Limitations & Future Work

  1. Limited data scale: AnthroVision contains only 2,141 children and the KB only 248 subjects, making it difficult to cover global diversity.
  2. Geographic constraints: Validation is primarily conducted on Indian and Kurdish children; coverage of high-burden regions such as sub-Saharan Africa and Southeast Asia is absent.
  3. Age range limitations: CampusPose comprises university students (out-of-domain), with regression RMSE reaching 24 cm, indicating difficulty generalizing across age groups.
  4. Trade-off of privacy design: Frozen CLIP with irreversible embeddings ensures privacy but also precludes domain adaptation through fine-tuning.
  5. Lack of uncertainty estimation: Clinicians suggested adding uncertainty quantification and visual attention heatmaps, which the current version does not provide.
  6. Coarse binary classification: The model only distinguishes healthy from malnourished, without further stratification into subtypes such as stunting, wasting, and underweight.

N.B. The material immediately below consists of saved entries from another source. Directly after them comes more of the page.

import Summits.BirchSwinnertonDyer.BirchSwinnertonDyer.Theorems.ByReductionTypeAtTwoSupersingularThetaHabitatKatoBothSides
import Summits.BirchSwinnertonDyer.BirchSwinnertonDyer.Theorems.ByReductionTypeAtTwoSupersingularThetaClass14157s
import HarnessLib

/-!
# Crux `SupersingularRankZeroAtTwo` (item stmt-BirchSwinnertonDyer-19097): the theta-habitat KIT DOOR and one CLASS DISPLAY on the
# «Kato on both sides» road — binders AT the pair `(E, A)` only, NO Eisenstein-side input
# (seat `bsd-2adic-ss-1x` GEN 3, WIDTH-LEVER second prover lane on 19097; theta / CM-partner road)

HONEST FRAMING (cells `bsd-2adic` and `bsd-wall`; HUMAN RULINGS D-0036/D-0054/D-0074): THEOREMS ONLY — no definition, no named
fact, no instance, no `sorry`; nothing about any curve is asserted beyond the displayed binders; closes nothing by itself; BSD is
NOT proved by any of this. PARTITION (D-0054): X5@2 good-ss, `a₂ = 0` THETA-HABITAT sub-row (19/208 r0 classes) × `p = 2` —
types-the-object-of; bears_on: K4-leaf crux 19097 · TP2 K1 20333 (by name).

* `bsdp_two_baseChange_int_of_katoBothSides_at` — THE DOOR for integer models `M_E` (habitat curve: non-CM, `L(E,1) ≠ 0`,
  good supersingular at `2`, `a₂ = 0`) and `M_A` (CM partner: CM, `L(A,1) ≠ 0`, good supersingular at `2`, `a₂ = 0`), a
  Tschirnhaus pair `(q, r)` certifying `E[2] ≅ A[2]` (`ThetaPartnerXRoute.exists_equivariant_addEquiv_geomTorsion_two_of_tschirnhaus`,
  p530091), PUB `hmod`/`hGZK`/Kato `h124`/`hX0`, Burungale–Flach `hBF`, the `p = 2` period fact `h2`, TP2's K1 `hT` BY NAME,
  and the research binders AT THE PAIR: (2′)_E `hEC`, (4)ʳᵃᵗ_E `hCK`, (T2_A) `hT2A`, (μ_A) `hmuA`, (K4c_A) `hKimA`, (4)ʳᵃᵗ_A
  `hCKA` ⟹ `BSDp (M_E ⊗ ℚ) 2` (via `ThetaPartnerXRoute.bsdp_two_of_cmPartner_of_katoBothSides_at`). Compare the sibling doors
  `SSThetaRoad.bsdp_two_baseChange_int_of_thetaPartner` / `…_of_signedTransport_of_stubs` (p531574): there K2r0 (hence
  Pollack–Rubin at the inert prime `2`) is a binder; here it is replaced by Kato-side inputs at `A` + `μ⁺(A) = 0` + Burungale–Flach.
* `bsdp_two_14157s1_of_katoBothSides` — the CLASS DISPLAY at the smallest habitat class `14157s` (`E = 14157s1 =
  [0,0,1,−429215556,−3422640592418]`, partner `A = cmA1089a = [0,0,1,0,30]`, `E[2] ≅ A[2]` by the kernel-checked Tschirnhaus
  certificate of `…SupersingularThetaClass14157s`, p532405): displayed = PUB {`hmod`, `hGZK`, `h124`, `hX0`, `hBF`, `h2`} · TP2 K1
  {`hT`} · AT `E`: (2′) `hEC`, (4)ʳᵃᵗ `hCK` · AT `A`: (T2) `hT2A`, (μ) `hmuA`, (K4c) `hKimA`, (4)ʳᵃᵗ `hCKA` · CERT {`L(E,1) ≠ 0`,
  `L(A,1) ≠ 0` (= 1.58872, Cremona allbsd)}. No `KobayashiLowerDivisibility` on either curve, no (4′), no `TwoAdicSurjective`.

References: [Kobayashi2003] Thm. 1.2, 4.1; [Kato2004Asterisque] Thm. 12.4–12.5 (3), §15; [BDKim2013] Cor. 3.15; [BurungaleFlach2024]
Thm. 1.1 / Cor. 2; [GreenbergVatsal2000] Thm. (1.4); [AbbesUllmo1996] Thm. A; [SilvermanAEC2009] III.§1; [CremonaAlgorithms1997] Table 1;
[Miller2011LMS] Def. 1.1; HABITAT-CENSUS-TP2-v1.md §3.
-/

set_option autoImplicit false
-- the Theorems namespace of this sub repeats the summit name by design (D-0017 nested layout)
set_option linter.dupNamespace false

  • AI-based nutritional assessment: ARAN (512 children), AnthroVision + DomainAdapt (multi-task CNN), Microsoft Child Growth Monitor (infrared depth sensor).
  • Visual foundation models: CLIP (cross-domain generalization), MedCLIP (medical adaptation), NurtureNet (anthropometric CLIP).

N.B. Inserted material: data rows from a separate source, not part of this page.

import Summits.Ventures.PercRepro.S2ContractionCaps
import Summits.Ventures.PercRepro.RankLevelSetPlaneSix

/-!
# PercRepro — S2: THE `5`-SUBSETS OF RANK `≤ 3` OF A `9`-POINT SET OF RANK `5` (p7, gen 14; sub-claim S2; the case `ν = 4` of `(14, 7)`)

The last structural count of the contraction lever at `w = 9`: a `5`-subset `T ⊆ W` of rank `≤ 3` has rank `3` and lies in the plane
`cl(T) ∩ W` of `≤ 6` points (the core's `f(3) = 6`, `ThmN.ncard_le_six_of_eRk_le_three_of_free`). If that plane has `6` points it is the same for
every such `T` (two distinct `6`-point planes inside `W` would share `≤ 3` points — their intersection has rank `≤ 2` — so cover the `9` points of
`W` and give `ρ(W) ≤ 4`): at most `C(6, 5) = 6` such `T`. If it has `5` points it equals `T`, and two such `T`'s share no `4`-subset (a common
rank-`3` `4`-subset has the same closure): the `5` four-subsets of each are disjoint families inside the `C(9, 4) = 126` four-subsets of `W`
(`Finset.card_mul_le_card_mul`), so at most `25` such `T`. **`ncard_five_eRk_le_three_le`**: `R₅³(W) ≤ 31`. Axioms: standard.
-/

open scoped Matroid

namespace PercRepro

namespace S2

open Set

variable {α : Type}

/-- A set of rank `≤ 2` has `≤ 3` points when two distinct points have rank `2` and lines have `≤ 3` points. -/
theorem ncard_le_three_of_eRk_le_two (M : Matroid α) [M.Finite]
    (hs : ∀ e ∈ M.E, ∀ f ∈ M.E, e ≠ f → M.eRk {e, f} = 2)
    (hC1 : ∀ L ⊆ M.E, M.eRk L = 2 → L.ncard ≤ 3) {X : Set α} (hX : X ⊆ M.E) (hr : M.eRk X ≤ 2) : X.ncard ≤ 3 := by
  have hXfin : X.Finite := M.ground_finite.subset hX
  by_contra hlt
  push Not at hlt
  obtain ⟨x, y, hxy, hx, hy⟩ : ∃ x y, x ≠ y ∧ x ∈ X ∧ y ∈ X := by
    obtain ⟨x, y, hxy, hx, hy⟩ := (Set.one_lt_ncard_iff hXfin).1 (by omega)
    exact ⟨x, y, hy, hxy, hx⟩
  have h2 : M.eRk {x, y} = 2 := hs x (hX hx) y (hX hy) hxy
  have hle : (2 : ℕ∞) ≤ M.eRk X := h2 ▸ M.eRk_mono (Set.pair_subset hx hy)
  have := hC1 X hX (le_antisymm hr hle)
  omega

open scoped Classical in
/-- **The `5`-subsets of rank `≤ 3` of a `9`-point set of rank `5`: at most `31`.** -/
theorem ncard_five_eRk_le_three_le (M : Matroid α) [M.Finite]
    (hfree : ∀ e ∈ M.E, ∃ A ⊆ M.E \ {e}, e ∉ M.closure A ∧ e ∉ M.closure ((M.E \ {e}) \ A))
    (hs : ∀ e ∈ M.E, ∀ f ∈ M.E, e ≠ f → M.eRk {e, f} = 2)
    (hC1 : ∀ L ⊆ M.E, M.eRk L = 2 → L.ncard ≤ 3)
    {W : Set α} (hW : W ⊆ M.E) (hW9 : W.ncard = 9) (hWr : M.eRk W = 5) :
    {T : Set α | T ⊆ W ∧ T.ncard = 5 ∧ M.eRk T ≤ 3}.ncard ≤ 31 := by
  have hWfin : W.Finite := M.ground_finite.subset hW
  set R := {T : Set α | T ⊆ W ∧ T.ncard = 5 ∧ M.eRk T ≤ 3} with hR
  have hRfin : R.Finite := hWfin.finite_subsets.subset (fun T hT => hT.1)
  -- a set of `≥ 4` points inside a rank-`≤ 3` set has rank exactly `3`
  have hrank3 : ∀ {X : Set α}, X ⊆ M.E → 4 ≤ X.ncard → M.eRk X ≤ 3 → M.eRk X = 3 := by
    intro X hX h4 h3
    refine le_antisymm h3 ?_
    by_contra hlt
    push Not at hlt
    have h2 : M.eRk X ≤ 2 := by
      have h : M.eRk X < (2 : ℕ∞) + 1 := by
        rw [show (2 : ℕ∞) + 1 = 3 by norm_num]
        exact hlt
      exact Order.le_of_lt_add_one h
    have := ncard_le_three_of_eRk_le_two M hs hC1 hX h2
    omega
  -- the plane of `T`: `P T := cl T ∩ W`
  let P : Set α → Set α := fun T => M.closure T ∩ W
  have hPsub : ∀ T ∈ R, T ⊆ P T := fun T hT x hx => ⟨M.subset_closure T (hT.1.trans hW) hx, hT.1 hx⟩
  have hPcard : ∀ T ∈ R, (P T).ncard ≤ 6 := by
    intro T hT
    have hcl : M.closure T ⊆ M.E := M.closure_subset_ground T
    have hr : M.eRk (M.closure T) ≤ 3 := by rw [M.eRk_closure_eq]; exact hT.2.2
    have h6 := ThmN.ncard_le_six_of_eRk_le_three_of_free M hfree hcl hr
    exact (Set.ncard_le_ncard Set.inter_subset_left (M.ground_finite.subset hcl)).trans h6
  have hP5 : ∀ T ∈ R, 5 ≤ (P T).ncard := fun T hT =>
    hT.2.1 ▸ Set.ncard_le_ncard (hPsub T hT) (hWfin.subset Set.inter_subset_right)
  -- `cl (P T) = cl T`
  have hclP : ∀ T ∈ R, M.closure (P T) = M.closure T := by
    intro T hT
    refine le_antisymm ?_ (M.closure_subset_closure (hPsub T hT))
    calc M.closure (P T) ⊆ M.closure (M.closure T) := M.closure_subset_closure Set.inter_subset_left
      _ = M.closure T := M.closure_closure T
  -- a `4`-subset `Q` of `T ∈ R` has `cl Q = cl T`
  have hclQ : ∀ T ∈ R, ∀ Q ⊆ T, Q.ncard = 4 → M.closure Q = M.closure T := by
    intro T hT Q hQT hQ4
    have hTE : T ⊆ M.E := hT.1.trans hW
    have hQE : Q ⊆ M.E := hQT.trans hTE
    have hrQ : M.eRk Q = 3 := hrank3 hQE (by omega) ((M.eRk_mono hQT).trans hT.2.2)
    have hrT : M.eRk T = 3 := hrank3 hTE (by have := hT.2.1; omega) hT.2.2
    exact (M.isRkFinite_set Q).closure_eq_closure_of_subset_of_eRk_ge_eRk hQT (by rw [hrQ, hrT])
  -- the two parts
  set R6 := {T ∈ R | (P T).ncard = 6} with hR6
  set R5 := {T ∈ R | (P T).ncard = 5} with hR5
  have hcover : R ⊆ R6 ∪ R5 := by
    intro T hT
    have h1 := hPcard T hT
    have h2 := hP5 T hT
    rcases (show (P T).ncard = 6 ∨ (P T).ncard = 5 by omega) with h | h
    · exact Or.inl ⟨hT, h⟩
    · exact Or.inr ⟨hT, h⟩
  -- part 1: the `6`-point plane is unique, so `R6 ⊆ 𝒫₅(P T₀)`
  have hR6le : R6.ncard ≤ 6 := by
    by_cases hne : R6.Nonempty
    · obtain ⟨T₀, hT₀⟩ := hne
      have hsub : R6 ⊆ {T : Set α | T ⊆ P T₀ ∧ T.ncard = 5} := by
        rintro T ⟨hT, hT6⟩
        refine ⟨?_, hT.2.1⟩
        -- `P T = P T₀`
        by_contra hcon
        have hne' : P T ≠ P T₀ := fun h => hcon (h ▸ hPsub T hT)
        have hPE : P T ⊆ M.E := Set.inter_subset_right.trans hW
        have hP₀E : P T₀ ⊆ M.E := Set.inter_subset_right.trans hW
        have hPfin : (P T).Finite := M.ground_finite.subset hPE
        have hP₀fin : (P T₀).Finite := M.ground_finite.subset hP₀E
        have hrP : M.eRk (P T) = 3 := hrank3 hPE (by omega) (by
          calc M.eRk (P T) ≤ M.eRk (M.closure T) := M.eRk_mono Set.inter_subset_left
            _ = M.eRk T := M.eRk_closure_eq T
            _ ≤ 3 := hT.2.2)
        have hT₀6 : (P T₀).ncard = 6 := hT₀.2
        have hrP₀ : M.eRk (P T₀) = 3 := hrank3 hP₀E (by omega) (by
          calc M.eRk (P T₀) ≤ M.eRk (M.closure T₀) := M.eRk_mono Set.inter_subset_left
            _ = M.eRk T₀ := M.eRk_closure_eq T₀
            _ ≤ 3 := hT₀.1.2.2)
        -- the intersection has rank `≤ 2`: otherwise the two planes coincide
        have hI : M.eRk (P T ∩ P T₀) ≤ 2 := by
          by_contra h3
          push Not at h3
          have hI3 : M.eRk (P T ∩ P T₀) = 3 := le_antisymm ((M.eRk_mono Set.inter_subset_left).trans hrP.le) (Order.add_one_le_of_lt h3)
          have hc1 : M.closure (P T ∩ P T₀) = M.closure (P T) :=
            (M.isRkFinite_set _).closure_eq_closure_of_subset_of_eRk_ge_eRk Set.inter_subset_left (by rw [hI3, hrP])
          have hc2 : M.closure (P T ∩ P T₀) = M.closure (P T₀) :=
            (M.isRkFinite_set _).closure_eq_closure_of_subset_of_eRk_ge_eRk Set.inter_subset_right (by rw [hI3, hrP₀])
          apply hne'
          show M.closure T ∩ W = M.closure T₀ ∩ W
          rw [← hclP T hT, ← hclP T₀ hT₀.1, ← hc1, hc2]
        have hI3 : (P T ∩ P T₀).ncard ≤ 3 := ncard_le_three_of_eRk_le_two M hs hC1 (Set.inter_subset_left.trans hPE) hI
        have hU := Set.ncard_union_add_ncard_inter (P T) (P T₀) hPfin hP₀fin
        rw [hT6, hT₀6] at hU
        have hUW : P T ∪ P T₀ ⊆ W := Set.union_subset Set.inter_subset_right Set.inter_subset_right
        have hUcard : (P T ∪ P T₀).ncard ≤ 9 := hW9 ▸ Set.ncard_le_ncard hUW hWfin
        have hUeq : P T ∪ P T₀ = W := Set.eq_of_subset_of_ncard_le hUW (by omega) hWfin
        have hIc : (P T ∩ P T₀).ncard = 3 := by omega
        -- the intersection has `3` points, hence rank `≥ 2`
        have hI2 : (2 : ℕ∞) ≤ M.eRk (P T ∩ P T₀) := by
          obtain ⟨x, y, hxy, hx, hy⟩ : ∃ x y, x ≠ y ∧ x ∈ P T ∩ P T₀ ∧ y ∈ P T ∩ P T₀ := by
            obtain ⟨x, y, hxy, hx, hy⟩ := (Set.one_lt_ncard_iff (hPfin.inter_of_left (P T₀))).1 (by omega)
            exact ⟨x, y, hy, hxy, hx⟩
          have h2 : M.eRk {x, y} = 2 := hs x (hPE hx.1) y (hPE hy.1) hxy
          exact h2 ▸ M.eRk_mono (Set.pair_subset hx hy)
        have hsm := M.eRk_inter_add_eRk_union_le (P T) (P T₀)
        rw [hUeq, hWr, hrP, hrP₀] at hsm
        have : (2 : ℕ∞) + 5 ≤ 3 + 3 := (add_le_add hI2 le_rfl).trans hsm
        norm_num at this
      have hP₀fin : (P T₀).Finite := hWfin.subset Set.inter_subset_right
      calc R6.ncard ≤ {T : Set α | T ⊆ P T₀ ∧ T.ncard = 5}.ncard :=
            Set.ncard_le_ncard hsub (hP₀fin.finite_subsets.subset (fun T hT => hT.1))
        _ = (P T₀).ncard.choose 5 := ncard_subsets_ncard_eq (P T₀) hP₀fin 5
        _ = 6 := by rw [hT₀.2]; decide
    · rw [Set.not_nonempty_iff_eq_empty] at hne
      rw [hne, Set.ncard_empty]
      omega
  -- part 2: the `5`-point planes are their own `T`, pairwise sharing no `4`-subset
  have hR5le : R5.ncard * 5 ≤ W.ncard.choose 4 := by
    set Wf : Finset α := hWfin.toFinset with hWf
    have hWfc : (Wf : Set α) = W := Set.Finite.coe_toFinset _
    set s : Finset (Set α) := (Matroid.subsF Wf 5).filter (fun T => M.eRk T ≤ 3 ∧ (P T).ncard = 5) with hsdef
    set t : Finset (Set α) := Matroid.subsF Wf 4 with htdef
    have hmem_s : ∀ T, T ∈ s ↔ T ∈ R5 := by
      intro T
      rw [hsdef, Finset.mem_filter, mem_subsF_iff, hWfc]
      show (T ⊆ W ∧ T.ncard = 5) ∧ M.eRk T ≤ 3 ∧ (P T).ncard = 5 ↔ (T ⊆ W ∧ T.ncard = 5 ∧ M.eRk T ≤ 3) ∧ (P T).ncard = 5
      tauto
    have hcard_s : R5.ncard = s.card := by
      rw [← Set.ncard_coe_finset s]
      congr 1
      ext T
      rw [Finset.mem_coe, hmem_s]
    have hcard_t : t.card ≤ W.ncard.choose 4 := by
      have h := Matroid.card_subsF_le Wf 4
      rw [hWf, ← Set.ncard_eq_toFinset_card W hWfin] at h
      exact h
    rw [hcard_s]
    refine le_trans (Finset.card_mul_le_card_mul (fun (T : Set α) (Q : Set α) => Q ⊆ T) ?_ ?_) (by rw [mul_one]; exact hcard_t)
    · -- each `T` has five `4`-subsets below it
      intro T hT
      obtain ⟨hTR, -⟩ := (hmem_s T).1 hT
      have hTfin : T.Finite := hWfin.subset hTR.1
      have himg : (hTfin.toFinset.image (fun x => T \ {x})) ⊆ t.bipartiteAbove (fun (T : Set α) (Q : Set α) => Q ⊆ T) T := by
        intro Q hQ
        obtain ⟨x, hx, rfl⟩ := Finset.mem_image.1 hQ
        rw [Set.Finite.mem_toFinset] at hx
        rw [Finset.mem_bipartiteAbove]
        refine ⟨Matroid.mem_subsF_of (by rw [hWfc]; exact sdiff_subset.trans hTR.1) ?_, sdiff_subset⟩
        rw [Set.ncard_sdiff (Set.singleton_subset_iff.2 hx) (Set.finite_singleton x), Set.ncard_singleton, hTR.2.1]
      have hinj : Set.InjOn (fun x => T \ {x}) (hTfin.toFinset : Set α) := by
        intro x hx y hy hxy
        simp only [Set.Finite.coe_toFinset] at hx hy
        have hxy' : T \ {x} = T \ {y} := hxy
        by_contra hne
        have : x ∈ T \ {y} := ⟨hx, fun h => hne (Set.mem_singleton_iff.1 h)⟩
        rw [← hxy'] at this
        exact this.2 (Set.mem_singleton x)
      calc 5 = hTfin.toFinset.card := by rw [← Set.ncard_eq_toFinset_card T hTfin, hTR.2.1]
        _ = (hTfin.toFinset.image (fun x => T \ {x})).card := (Finset.card_image_of_injOn hinj).symm
        _ ≤ _ := Finset.card_le_card himg
    · -- a `4`-subset lies in at most one `T`
      intro Q hQ
      obtain ⟨hQW, hQ4⟩ := mem_subsF_iff.1 hQ
      rw [hWfc] at hQW
      rw [Finset.card_le_one]
      intro T₁ hT₁ T₂ hT₂
      rw [Finset.mem_bipartiteBelow] at hT₁ hT₂
      obtain ⟨hT₁s, hQT₁⟩ := hT₁
      obtain ⟨hT₂s, hQT₂⟩ := hT₂
      obtain ⟨hT₁R, hT₁5⟩ := (hmem_s T₁).1 hT₁s
      obtain ⟨hT₂R, hT₂5⟩ := (hmem_s T₂).1 hT₂s
      -- `P Tᵢ = Tᵢ` and `cl T₁ = cl Q = cl T₂`
      have hP₁ : P T₁ = T₁ := (Set.eq_of_subset_of_ncard_le (hPsub T₁ hT₁R) (by rw [hT₁5, hT₁R.2.1]) (hWfin.subset Set.inter_subset_right)).symm
      have hP₂ : P T₂ = T₂ := (Set.eq_of_subset_of_ncard_le (hPsub T₂ hT₂R) (by rw [hT₂5, hT₂R.2.1]) (hWfin.subset Set.inter_subset_right)).symm
      have hc : M.closure T₁ = M.closure T₂ := by
        rw [← hclQ T₁ hT₁R Q hQT₁ hQ4, hclQ T₂ hT₂R Q hQT₂ hQ4]
      calc T₁ = P T₁ := hP₁.symm
        _ = M.closure T₁ ∩ W := rfl
        _ = M.closure T₂ ∩ W := by rw [hc]
        _ = T₂ := hP₂
  have hu := Set.ncard_le_ncard hcover ((hRfin.subset (fun T hT => hT.1)).union (hRfin.subset (fun T hT => hT.1)))
  have hu1 := Set.ncard_union_le R6 R5
  rw [hW9] at hR5le
  norm_num [Nat.choose] at hR5le
  omega

end S2

end PercRepro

  • Graph neural networks: DMGNN (multi-scale joint relationships), GraphCMR (body shape regression).
  • Retrieval-augmented learning: RAC (FAISS memory indexing), COBRA (mutual-information-optimized retrieval).
  • Multi-view anthropometric estimation: Liu et al. (linear model + multi-angle height and MUAC prediction).

Rating

⭐⭐⭐⭐ (4/5)

  • Novelty: ⭐⭐⭐⭐ — The combination of multi-pose GAT and retrieval augmentation is novel and effective.

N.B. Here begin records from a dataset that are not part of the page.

import Summits.HubbardSuperconductivity.HubbardSuperconductivity.Theorems.AnisotropyChordTransferFibre3N1RowL2N15257

/-!
# Route `AnisotropyChord` / H0 rotor rung, LEVEL 2 row `N₁`: the cell `ν ∈ [0.015257, 0.015867]`, `a ∈ [0.3, 0.45]`

One cell of the ∀L ≥ 128 kernel certificate of the (KT-1″) trial-gap bound (piece A, stmt-HubbardSuperconductivity-23918), on the
column `colN15257` (brackets certified in `…N1RowL2N15257`): ★ `cellN15257A0300_n1 : n1CellCheckC colN15257 a₁ a₂ 2 (11/25) (30, 6) = true`
(the staged `RExpr` cell check of p2 g4–g5, one `decide`, ≈ 3 min), whence ★★ `trialGap_cellN15257A0300`: for every `L ≥ 128` and every
ground two-magnon profile with `ν = λ₂/θ² ∈ [15257/1000000, 15867/1000000]` and `a = Δf(x̂) ∈ [3/10, 9/20]`:  `(11/25)·U ≤ N₁`
(`…N1RowCellSound.trialGap_of_cellCheck`).  Compiled-evaluator forecast of the certified ratio on this cell: see the proposal note.
Generated by p2 g5's cells/mkfiles.py (HOME/hubbard-h0-rotor-p2/cells/).
Prover seat `hubbard-h0-rotor-p2` g5; helper for piece A = stmt-HubbardSuperconductivity-23918 of rung 19089
(`--supports`, helper class).  Nothing here proves superconductivity in the Hubbard model; one kernel-certified piece of ONE
conditional reduction (the GM₃ ∀L certificate, Level-2 row `N₁`); the rotor TARGET as originally worded stays FALSE (g15 verdict).
Mathlib + the tree only; no sorry.
-/

set_option linter.dupNamespace false
set_option autoImplicit false

open Literature.Analysis.ValidatedNumerics

namespace Summit.HubbardSuperconductivity.HubbardSuperconductivity.Theorems.AnisotropyChord.Transfer.Fibre3.L2.N1

/-- ★ the staged `RExpr` cell check passes with `cmin = 11/25` on `a ∈ [3/10, 9/20]` over the column `colN15257`. -/
theorem cellN15257A0300_n1 : n1CellCheckC colN15257 ((3 : ℚ) / 10) ((9 : ℚ) / 20) 2 ((11 : ℚ) / 25) (30, 6) = true := by
  decide +kernel

/-- ★★ on this cell, for EVERY `L ≥ 128` and every ground profile: `(11/25)·U ≤ N₁`. -/
theorem trialGap_cellN15257A0300 (L : ℕ) [NeZero L] (hL : 128 ≤ L) {Δ lam2 : ℝ} {f : Tor L → ℝ} (hΔ0 : 0 ≤ Δ) (hΔ1 : Δ < 1)
    (hf : IsGroundTwoMagnon L Δ lam2 f)
    (hν1 : (15257 : ℝ) / 1000000 ≤ lam2 / (2 * Real.pi / L) ^ 2) (hν2 : lam2 / (2 * Real.pi / L) ^ 2 ≤ (15867 : ℝ) / 1000000)
    (ha1 : ((3 : ℝ) / 10) ≤ Δ * f (K1 L)) (ha2 : Δ * f (K1 L) ≤ ((9 : ℝ) / 20)) :
    ((11 : ℝ) / 25) * Uunit L Δ f ≤ trialGapN1 L Δ f := by
  have h := trialGap_of_cellCheck L colN15257 ((3 : ℚ) / 10) ((9 : ℚ) / 20) ((11 : ℚ) / 25) (30, 6) cellN15257A0300_n1 colN15257_check hL hΔ0 hΔ1 hf
    (by simpa [colN15257] using hν1) (by simpa [colN15257] using hν2) (by push_cast; simpa using ha1) (by push_cast; simpa using ha2)
  simpa using h

end Summit.HubbardSuperconductivity.HubbardSuperconductivity.Theorems.AnisotropyChord.Transfer.Fibre3.L2.N1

  • Experimental Thoroughness: ⭐⭐⭐⭐⭐ — Cross-dataset validation, clinical user study, and extensive ablations.
  • Writing Quality: ⭐⭐⭐⭐ — Well-structured with thorough discussion of ethics and deployment.
  • Value: ⭐⭐⭐⭐⭐ — Genuinely targets low-resource deployment, clinically validated, open-source toolkit.